## Instructions to follow
Search the listing below for the string "this", then copy every line it appears in.

## Raw data

import Summits.RiemannHypothesis.RiemannHypothesis.Theorems.IntegerScrewCensusDualPoly

/-!
# Route `IntegerScrew` — kernel checker for the census DUAL certificates (3b): soundness of the adaptive walk

ABSTRACT soundness of `walkGo` (`IntegerScrewCensusDualWalk`): if a real function `g` with companions `g₁, g₂` satisfies
the one-sided third-order Taylor inequality `g(τ+u) ≥ g(τ) + g₁(τ)u + ½g₂(τ)u² − Λu³` (`0 ≤ u ≤ 1/16`) and the three
Horner values bound `K·g, K·g₁, K·g₂` from below at the dyadic points up to the offsets and slacks, then
`walkGo … = true` (started at `m < mend`) gives `g ≥ 0` on `[m/M, mend/M]`.  RH-free; nothing here bears on the truth of RH.
-/

set_option linter.dupNamespace false
set_option autoImplicit false

namespace Summit.RiemannHypothesis.RiemannHypothesis.Theorems.IntegerScrew.Manifest.Fast

open Finset

/-! ### Soundness of the walk (abstract) -/

/-- What `stepFind` returns: a step `2^{R−r}` from the menu that fits and passes the test. -/
theorem stepFind_spec (A0 B1 B2 Lam m mend : ℕ) : ∀ (rs : List ℕ) (st : ℕ), stepFind A0 B1 B2 Lam m mend rs = some st →
    ∃ r ∈ rs, st = 2 ^ (RB - r) ∧ m + st ≤ mend ∧ 2 * 4 ^ r * B1 + 2 ^ r * B2 + 2 * Lam ≤ 2 * 8 ^ r * A0
  | [], st, h => by simp [stepFind] at h
  | r :: rs, st, h => by
    simp only [stepFind] at h
    split_ifs at h with hc
    · refine ⟨r, by simp, ?_, hc.1.trans_eq' ?_, hc.2⟩
      · simpa using h.symm
      · simp_all
    · obtain ⟨r', hr', hrest⟩ := stepFind_spec A0 B1 B2 Lam m mend rs st h
      exact ⟨r', List.mem_cons_of_mem _ hr', hrest⟩

/-- The menu steps are at most `1/16` of the cell: `r ≥ 4`. -/
theorem rMenu_ge {r : ℕ} (h : r ∈ rMenu) : 4 ≤ r ∧ r ≤ RB := by
  unfold rMenu at h
  rw [List.mem_map] at h
  obtain ⟨i, hi, rfl⟩ := h
  rw [List.mem_range] at hi
  unfold RB at hi ⊢
  omega

/-- One accepted step: from the lower bounds at `τ = m/M` and the test, `g ≥ 0` on `[m/M, (m + 2^{R−r})/M]`. -/
theorem step_nonneg {g g1 g2 : ℝ → ℝ} {K Lr : ℝ} {A0 B1 B2 Lam r : ℕ} (hK : 0 < K) (hr : 4 ≤ r) (hrR : r ≤ RB)
    {τ : ℝ} (htaylor : ∀ u : ℝ, 0 ≤ u → u ≤ 1 / 16 → g τ + g1 τ * u + g2 τ / 2 * u ^ 2 - Lr * u ^ 3 ≤ g (τ + u))
    (hLam : K * Lr ≤ Lam) (h0 : (A0 : ℝ) ≤ K * g τ) (h1 : -(B1 : ℝ) ≤ K * g1 τ) (h2 : -(B2 : ℝ) ≤ K * g2 τ)
    (htest : 2 * 4 ^ r * B1 + 2 ^ r * B2 + 2 * Lam ≤ 2 * 8 ^ r * A0) :
    ∀ u : ℝ, 0 ≤ u → u ≤ (2 : ℝ) ^ (RB - r) / MR → 0 ≤ g (τ + u) := by
  intro u hu0 hu1
  have hη : (2 : ℝ) ^ (RB - r) / MR = 1 / 2 ^ r := by
    have hMR : ((MR : ℕ) : ℝ) = 2 ^ RB := by norm_num [MR, RB]
    rw [hMR, div_eq_div_iff (by positivity) (by positivity), one_mul, ← pow_add, Nat.sub_add_cancel hrR]
  rw [hη] at hu1
  have hu16 : u ≤ 1 / 16 := hu1.trans (by
    rw [div_le_div_iff₀ (by positivity) (by norm_num), one_mul, one_mul]
    calc (16 : ℝ) = 2 ^ 4 := by norm_num
      _ ≤ 2 ^ r := pow_le_pow_right₀ (by norm_num) hr)
  have ht := htaylor u hu0 hu16
  -- K·g(τ+u) ≥ A0 − B1 u − (B2/2) u² − Lam u³ ≥ A0 − B1 η − (B2/2) η² − Lam η³ ≥ 0
  have hKg : K * g (τ + u) ≥ (A0 : ℝ) - B1 * u - (B2 : ℝ) / 2 * u ^ 2 - (Lam : ℝ) * u ^ 3 := by
    have e1 : K * (g τ + g1 τ * u + g2 τ / 2 * u ^ 2 - Lr * u ^ 3) ≤ K * g (τ + u) :=
      mul_le_mul_of_nonneg_left ht hK.le
    have e2 : K * g1 τ * u ≥ -(B1 : ℝ) * u := mul_le_mul_of_nonneg_right h1 hu0
    have e3 : K * g2 τ / 2 * u ^ 2 ≥ -(B2 : ℝ) / 2 * u ^ 2 := by
      have := mul_le_mul_of_nonneg_right h2 (by positivity : (0 : ℝ) ≤ u ^ 2 / 2)
      linarith
    have e4 : K * Lr * u ^ 3 ≤ (Lam : ℝ) * u ^ 3 := mul_le_mul_of_nonneg_right hLam (by positivity)
    nlinarith
  set η : ℝ := 1 / 2 ^ r with hηdef
  have hη0 : 0 ≤ η := by positivity
  have hB1 : (B1 : ℝ) * u ≤ B1 * η := mul_le_mul_of_nonneg_left hu1 (by positivity)
  have hB2 : (B2 : ℝ) / 2 * u ^ 2 ≤ (B2 : ℝ) / 2 * η ^ 2 :=
    mul_le_mul_of_nonneg_left (pow_le_pow_left₀ hu0 hu1 2) (by positivity)
  have hL : (Lam : ℝ) * u ^ 3 ≤ (Lam : ℝ) * η ^ 3 := mul_le_mul_of_nonneg_left (pow_le_pow_left₀ hu0 hu1 3) (by positivity)
  have htest' : (2 * 4 ^ r * B1 + 2 ^ r * B2 + 2 * Lam : ℝ) ≤ 2 * 8 ^ r * A0 := by exact_mod_cast htest
  have h8 : (8 : ℝ) ^ r * η ^ 3 = 1 := by rw [hηdef, div_pow, one_pow, ← pow_mul, show (8:ℝ) = 2 ^ 3 by norm_num, ← pow_mul]; field_simp; ring_nf
  have h4 : (4 : ℝ) ^ r * η ^ 2 = 1 := by rw [hηdef, div_pow, one_pow, show (4:ℝ) = 2 ^ 2 by norm_num, ← pow_mul, ← pow_mul]; field_simp; ring_nf
  have h2' : (2 : ℝ) ^ r * η = 1 := by rw [hηdef]; field_simp
  -- multiply the target by 2·8^r η³ = 2
  have key : (A0 : ℝ) - B1 * η - (B2 : ℝ) / 2 * η ^ 2 - Lam * η ^ 3 ≥ 0 := by
    have hpos8 : (0 : ℝ) < 8 ^ r := by positivity
    have : (2 * 8 ^ r : ℝ) * ((A0 : ℝ) - B1 * η - (B2 : ℝ) / 2 * η ^ 2 - Lam * η ^ 3) =
        2 * 8 ^ r * A0 - (2 * 4 ^ r * B1) * (2 ^ r * η) - (2 ^ r * B2) * (4 ^ r * η ^ 2) - 2 * Lam * (8 ^ r * η ^ 3) := by
      have e8 : (8 : ℝ) ^ r = 2 ^ r * 4 ^ r := by rw [← mul_pow]; norm_num
      rw [e8]; ring
    rw [h8, h4, h2', mul_one, mul_one, mul_one] at this
    nlinarith
  have : K * g (τ + u) ≥ 0 := by linarith
  exact (mul_nonneg_iff_of_pos_left hK).mp this

/-- **Soundness of the walk.**  If at every dyadic point `m < mend` the Horner values bound `K·g`, `K·g₁`, `K·g₂` from below
up to the offsets and slacks, and `g` satisfies the one-sided third-order Taylor inequality with `K·Λr ≤ Lam`, then
`walkGo … fuel m = true` (started at `m < mend`) gives `g ≥ 0` on `[m/M, mend/M]`. -/
theorem walk_sound {g g1 g2 : ℝ → ℝ} {K Lr : ℝ} (hK : 0 < K) {c0 c1 c2 : List ℕ} {C0 C1 C2 S0 S1 S2 Lam D mend : ℕ}
    (htaylor : ∀ τ u : ℝ, 0 ≤ u → u ≤ 1 / 16 → g τ + g1 τ * u + g2 τ / 2 * u ^ 2 - Lr * u ^ 3 ≤ g (τ + u))
    (hLam : K * Lr ≤ Lam)
    (h0 : ∀ m : ℕ, m < mend → ((hornerR m c0 : ℕ) : ℝ) - C0 * (geoSum D m : ℕ) - S0 ≤ K * g ((m : ℝ) / MR))
    (h1 : ∀ m : ℕ, m < mend → ((hornerR m c1 : ℕ) : ℝ) - C1 * (geoSum D m : ℕ) - S1 ≤ K * g1 ((m : ℝ) / MR))
    (h2 : ∀ m : ℕ, m < mend → ((hornerR m c2 : ℕ) : ℝ) - C2 * (geoSum D m : ℕ) - S2 ≤ K * g2 ((m : ℝ) / MR)) :
    ∀ (fuel m : ℕ), walkGo c0 c1 c2 C0 C1 C2 S0 S1 S2 Lam D mend fuel m = true → m < mend →
      ∀ τ : ℝ, (m : ℝ) / MR ≤ τ → τ ≤ (mend : ℝ) / MR → 0 ≤ g τ := by
  intro fuel
  induction fuel with
  | zero =>
    intro m h hm
    simp only [walkGo, decide_eq_true_eq] at h
    omega
  | succ fuel ih =>
    intro m h hm τ hτ1 hτ2
    have hM : (0 : ℝ) < MR := by norm_num [MR]
    unfold walkGo at h
    rw [if_neg (by omega)] at h
    simp only at h
    split_ifs at h with hlt
    split at h
    · exact absurd h Bool.false_ne_true
    · rename_i st hst
      obtain ⟨r, hr, hst_eq, hfit, htest⟩ := stepFind_spec _ _ _ _ _ _ _ _ hst
      obtain ⟨hr4, hrR⟩ := rMenu_ge hr
      -- the bounds at the point `m`
      have hA0 : ((Nat.sub (hornerR m c0) (Nat.add (Nat.mul C0 (geoSum D m)) S0) : ℕ) : ℝ) ≤ K * g ((m : ℝ) / MR) := by
        have hle : Nat.add (Nat.mul C0 (geoSum D m)) S0 ≤ hornerR m c0 := Nat.le_of_not_lt hlt
        rw [Nat.sub_eq, Nat.cast_sub hle]
        simp only [Nat.add_eq, Nat.mul_eq]
        push_cast
        linarith [h0 m hm]
      have hB1 : -((Nat.sub (Nat.add S1 (Nat.mul C1 (geoSum D m))) (hornerR m c1) : ℕ) : ℝ) ≤ K * g1 ((m : ℝ) / MR) := by
        have := h1 m hm
        simp only [Nat.sub_eq, Nat.add_eq, Nat.mul_eq]
        have hz : ((S1 + C1 * geoSum D m : ℕ) : ℝ) - (hornerR m c1 : ℕ) ≤ ((S1 + C1 * geoSum D m - hornerR m c1 : ℕ) : ℝ) := by
          have := (Int.cast_le (R := ℝ)).2 (show ((S1 + C1 * geoSum D m : ℕ) : ℤ) - (hornerR m c1 : ℕ) ≤
            ((S1 + C1 * geoSum D m - hornerR m c1 : ℕ) : ℤ) by omega)
          push_cast at this ⊢; exact this
        push_cast at hz ⊢
        linarith
      have hB2 : -((Nat.sub (Nat.add S2 (Nat.mul C2 (geoSum D m))) (hornerR m c2) : ℕ) : ℝ) ≤ K * g2 ((m : ℝ) / MR) := by
        have := h2 m hm
        simp only [Nat.sub_eq, Nat.add_eq, Nat.mul_eq]
        have hz : ((S2 + C2 * geoSum D m : ℕ) : ℝ) - (hornerR m c2 : ℕ) ≤ ((S2 + C2 * geoSum D m - hornerR m c2 : ℕ) : ℝ) := by
          have := (Int.cast_le (R := ℝ)).2 (show ((S2 + C2 * geoSum D m : ℕ) : ℤ) - (hornerR m c2 : ℕ) ≤
            ((S2 + C2 * geoSum D m - hornerR m c2 : ℕ) : ℤ) by omega)
          push_cast at this ⊢; exact this
        push_cast at hz ⊢
        linarith
      have hstep := step_nonneg (τ := (m : ℝ) / MR) hK hr4 hrR (htaylor _) hLam hA0 hB1 hB2 htest
      by_cases hτ : τ ≤ ((m + st : ℕ) : ℝ) / MR
      · have hu := hstep (τ - (m : ℝ) / MR) (by linarith) (by
          rw [hst_eq] at hτ; push_cast at hτ
          have : τ - (m : ℝ) / MR ≤ ((m : ℝ) + 2 ^ (RB - r)) / MR - (m : ℝ) / MR := by linarith
          rw [← sub_div] at this; simpa using this)
        simpa using hu
      · push_cast at hτ
        have hm' : m + st < mend := by
          by_contra hc
          have : (mend : ℝ) ≤ (m : ℝ) + st := by exact_mod_cast Nat.le_of_not_lt hc
          have : (mend : ℝ) / MR ≤ ((m : ℝ) + st) / MR := by gcongr
          exact hτ (hτ2.trans this)
        exact ih (m + st) h hm' τ (by push_cast; linarith [le_of_lt (lt_of_not_ge hτ)]) hτ2

end Summit.RiemannHypothesis.RiemannHypothesis.Theorems.IntegerScrew.Manifest.Fast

## Reply to the exercise
    rw [h8, h4, h2', mul_one, mul_one, mul_one] at this
  exact (mul_nonneg_iff_of_pos_left hK).mp this
          push_cast at this ⊢; exact this
          push_cast at this ⊢; exact this
          rw [← sub_div] at this; simpa using this)
          exact hτ (hτ2.trans this)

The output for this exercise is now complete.